Exercise aim: An exact copy of the listing below is required.

Given data START

open Literature.Analysis Literature.Analysis.FluidPDE Literature.Analysis.FunctionSpaces
open MeasureTheory Set Filter UnitAddTorus
open scoped ENNReal NNReal InnerProductSpace
open Literature.Analysis.FluidPDE.LatticeShear (LagrangianLatticeCarrier LatticeWord)
open Summit.AnomalousDissipation.AnomalousDissipation.Theorems.SolenoidalFractalHomogenisation.LagrangianStep.CellClauseMod
open Summit.AnomalousDissipation.AnomalousDissipation.Theorems.SolenoidalFractalHomogenisation.LagrangianRenormalisationStep (cellVisc_pos')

Given data END

Answer below:
open Literature.Analysis Literature.Analysis.FluidPDE Literature.Analysis.FunctionSpaces
open MeasureTheory Set Filter UnitAddTorus
open scoped ENNReal NNReal InnerProductSpace
open Literature.Analysis.FluidPDE.LatticeShear (LagrangianLatticeCarrier LatticeWord)
open Summit.AnomalousDissipation.AnomalousDissipation.Theorems.SolenoidalFractalHomogenisation.LagrangianStep.CellClauseMod
open Summit.AnomalousDissipation.AnomalousDissipation.Theorems.SolenoidalFractalHomogenisation.LagrangianRenormalisationStep (cellVisc_pos')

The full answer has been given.